Recognizing Plant Physiology authors: Mingyang Lu

Mingyang Lu, first author of Spatial divergence of PHR-PHT1 modules maintains phosphorus homeostasis in soybean nodules

Current Position: Currently unemployed

Education: Ph.D. from Chinese Academy of Agricultural Sciences (CAAS, Beijing, China) and China Agricultural University (CAU, Beijing, China). B.S. and M.S. from Henan Agricultural University, Zhengzhou, China

Non-scientific Interests: hiking, photography, and cooking

Brief bio: I was fortunate to join the research group of professor Yongfu Fu of the Chinese Academy of Agricultural Sciences to pursue a Ph.D. in 2013, where I began to carry out research on the stress resistance biology and symbiotic nitrogen fixation biology of soybean (Glycine max).

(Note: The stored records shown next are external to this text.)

omit c' D in
/-- **The weight near a window edge**: for `Z ≥ 0`, `lo > 0`,
`Σ_{d,r<N} |μ(r)|Λc(d)Λc(r)/(drφ(r))·[dr < Z]·dr/lo ≤ e^{12+6S₀}e^{14+7S₀}·Z/lo`
(`Σ_{d<Z/r}Λc(d) ≤ e^{12+6S₀}Z/r`, then `Σ_r|μ(r)|Λc(r)/(rφ(r)) = O(1)`; tree `Section11LamCSums`).
[cite: Zhang2022LandauSiegel, §11 p.64; §7 Prop. 7.1 p.33] -/
theorem sum_weight_ite_le (N : ℕ) {Z lo : ℝ} (hZ : 0 ≤ Z) (hlo : 0 < lo) :
    ∑ d ∈ Ico 1 N, ∑ r ∈ Ico 1 N, ((ArithmeticFunction.moebius r).natAbs : ℝ) *
        (LamC d * LamC r) / (((d * r : ℕ) : ℝ) * (Nat.totient r : ℝ)) *
        (if ((d * r : ℕ) : ℝ) < Z then ((d * r : ℕ) : ℝ) / lo else 0) ≤
      Real.exp (12 + 6 * LogEulerProduct.tailConst 0) *
        Real.exp (14 + 7 * LogEulerProduct.tailConst 0) * Z / lo := by
  set C₃ : ℝ := Real.exp (12 + 6 * LogEulerProduct.tailConst 0) with hC₃
  set C₄ : ℝ := Real.exp (14 + 7 * LogEulerProduct.tailConst 0) with hC₄
  have hC₃0 : 0 ≤ C₃ := (Real.exp_pos _).le
  have hsubN : Ico 1 N ⊆ Icc 1 N := fun n hn => by
    rw [mem_Ico] at hn; rw [mem_Icc]; omega
  -- termwise: `w·[dr<Z]·dr/lo = (|μ(r)|Λc(r)/φ(r)/lo)·[dr<Z]Λc(d)`
  have hterm : ∀ d ∈ Ico 1 N, ∀ r ∈ Ico 1 N,
      ((ArithmeticFunction.moebius r).natAbs : ℝ) * (LamC d * LamC r) /
          (((d * r : ℕ) : ℝ) * (Nat.totient r : ℝ)) *
          (if ((d * r : ℕ) : ℝ) < Z then ((d * r : ℕ) : ℝ) / lo else 0) =
        (((ArithmeticFunction.moebius r).natAbs : ℝ) * LamC r / (Nat.totient r : ℝ) / lo) *
          (if ((d * r : ℕ) : ℝ) < Z then LamC d else 0) := by
    intro d hd r hr
    have hd0 : (d : ℝ) ≠ 0 := by have := (mem_Ico.mp hd).1; exact_mod_cast (by omega : d ≠ 0)
    have hr0 : (r : ℝ) ≠ 0 := by have := (mem_Ico.mp hr).1; exact_mod_cast (by omega : r ≠ 0)
    have hφ : (Nat.totient r : ℝ) ≠ 0 := by
      have := (mem_Ico.mp hr).1
      exact_mod_cast (Nat.totient_pos.mpr (by omega)).ne'
    split_ifs with h
    · push_cast
      field_simp
    · simp
  rw [sum_congr rfl fun d hd => sum_congr rfl fun r hr => hterm d hd r hr, sum_comm]
  simp_rw [← mul_sum]
  -- the inner `d`-sum
  have hinner : ∀ r ∈ Ico 1 N,
      ∑ d ∈ Ico 1 N, (if ((d * r : ℕ) : ℝ) < Z then LamC d else 0) ≤ C₃ * (Z / r) := by
    intro r hr
    have hr1 := (mem_Ico.mp hr).1
    have hr0 : (0 : ℝ) < r := by exact_mod_cast hr1
    rw [← sum_filter]
    have hsub : (Ico 1 N).filter (fun d => ((d * r : ℕ) : ℝ) < Z) ⊆ Icc 1 ⌊Z / r⌋₊ := by
      intro d hd
      rw [mem_filter, mem_Ico] at hd
      obtain ⟨⟨hd1, -⟩, hdZ⟩ := hd
      rw [mem_Icc]
      refine ⟨hd1, Nat.le_floor ?_⟩
      rw [le_div_iff₀ hr0]
      push_cast at hdZ
      exact hdZ.le
    calc ∑ d ∈ (Ico 1 N).filter (fun d => ((d * r : ℕ) : ℝ) < Z), LamC d
        ≤ ∑ d ∈ Icc 1 ⌊Z / r⌋₊, LamC d :=
          sum_le_sum_of_subset_of_nonneg hsub fun d _ _ => LamC_nonneg d
      _ ≤ C₃ * (⌊Z / r⌋₊ : ℕ) := sum_LamC_le _
      _ ≤ C₃ * (Z / r) := mul_le_mul_of_nonneg_left (Nat.floor_le (div_nonneg hZ hr0.le)) hC₃0
  have hμ : ∑ r ∈ Ico 1 N, ((ArithmeticFunction.moebius r).natAbs : ℝ) * LamC r /
      ((r : ℝ) * (Nat.totient r : ℝ)) ≤ C₄ :=
    (sum_le_sum_of_subset_of_nonneg hsubN fun r _ _ => by positivity [LamC_nonneg r]).trans
      (sum_moebius_LamC_div_le N)
  calc ∑ r ∈ Ico 1 N, ((ArithmeticFunction.moebius r).natAbs : ℝ) * LamC r / (Nat.totient r : ℝ) /
          lo * ∑ d ∈ Ico 1 N, (if ((d * r : ℕ) : ℝ) < Z then LamC d else 0)
      ≤ ∑ r ∈ Ico 1 N, ((ArithmeticFunction.moebius r).natAbs : ℝ) * LamC r /
          (Nat.totient r : ℝ) / lo * (C₃ * (Z / r)) :=
        sum_le_sum fun r hr => mul_le_mul_of_nonneg_left (hinner r hr)
          (by positivity [LamC_nonneg r])
    _ = C₃ * Z / lo * ∑ r ∈ Ico 1 N, ((ArithmeticFunction.moebius r).natAbs : ℝ) * LamC r /
          ((r : ℝ) * (Nat.totient r : ℝ)) := by
        rw [mul_sum]
        refine sum_congr rfl fun r hr => ?_
        have hr0 : (r : ℝ) ≠ 0 := by have := (mem_Ico.mp hr).1; exact_mod_cast (by omega : r ≠ 0)
        field_simp
    _ ≤ C₃ * Z / lo * C₄ := mul_le_mul_of_nonneg_left hμ (by positivity)
    _ = C₃ * C₄ * Z / lo := by ring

Maintaining phosphorus (Pi) homeostasis in nodules is the key to nodule development and nitrogen fixation. PHOSPHATE-TRANSPORTER 1 (PHT1) and its regulator PHOSPHATE-STARVATION-RESPONSE 1 (PHR1), which comprise the PHR1-PHT1 module, play important roles in maintaining Pi homeostasis in different organs. However, the PHR1-PHT1 module and its functions in nodules remain unknown. In this study, we identified one PHT1 (GmPHT1;11) and four PHR homologs (from GmPHR1 to GmPHR4) in soybean, which displayed specific expression patterns in different tissues in nodules, similar to previously reported GmPHT1;1 and GmPHT1;4. Through the integration of different approaches, GmPHR-GmPHT1 modules were confirmed. High levels of GmPHT1;11 enhanced Pi accumulation in nodules, increased nodule size, and enhanced nitrogenase activity. Combining our results and previous reports, we established multiple GmPHR-GmPHT1 modules acting in the infected or non-infected tissues in nodules. A single GmPHR had more than one GmPHT1 target, and vice versa. Therefore, overlapping and cross-talking modules monitored the wave of available Pi to maintain Pi homeostasis in nodules, which sequentially regulated nodule initiation and development. This study expand our understanding of the mechanism of maintaining Pi homeostasis in soybean plants.

 

姓名:陆明洋

当前职位:目前待业

学历:中国农业科学院和中国农业大学联合培养,生物化学与分子生物学博士。本科和硕士研究生就读于河南农业大学。

非科学兴趣:徒步,摄影和烹饪

简介:我于2013年有幸加入中国农科院傅永福研究员课题组攻读博士学位,开展大豆的抗逆生物学和共生固氮生物学研究。根瘤是豆科植物生物固氮的主要场所,维持根瘤中的磷的平衡是根瘤正常发育和功能的必要条件。磷转运载体PHT1 (Phosphate Transporter 1) 和磷胁迫响应因子PHR (Phosphate Starvation Response) 是构成植物磷信号通路中的关键调节模块,在维持不同器官的磷稳态中起着重要作用。但是PHR1-PHT1调节模块及其在根瘤中的功能仍不甚明了。在本研究中,我们在大豆中鉴定出了一个PHT1 (GmPHT1;11)和四个PHR同源物(GmPHR1~GmPHR4),它们在根瘤的不同组织中显示出特定的表达模式,先前报道的GmPHT1;1GmPHT1;4在根瘤中也有类似的组织特异性表达。通过一系列实验分析,证明了在根瘤中,多个GmPHR调节多个GmPHT1成员的转录,即在根瘤中存在GmPHR-GmPHT1调节模块。上调表达GmPHT1;11的大豆植株,其根瘤中磷含量增加,根瘤大小增大,固氮酶活性升高。结合我们的结果和以前的报告,我们建立了大豆根瘤中的GmPHR-GmPHT1调节模型,分别有多个GmPHR-GmPHT1模块分别作用于根瘤固氮区和非固氮区。单个GmPHR可以调节多个GmPHT1,反之亦然。因此,这些相对独立又相互影响的GmPHR-GmPHT1调节模块共同维持根瘤中磷的动态平衡,从而调节根瘤的发生和发育。这项研究拓宽了我们对大豆磷稳态调节机理的理解。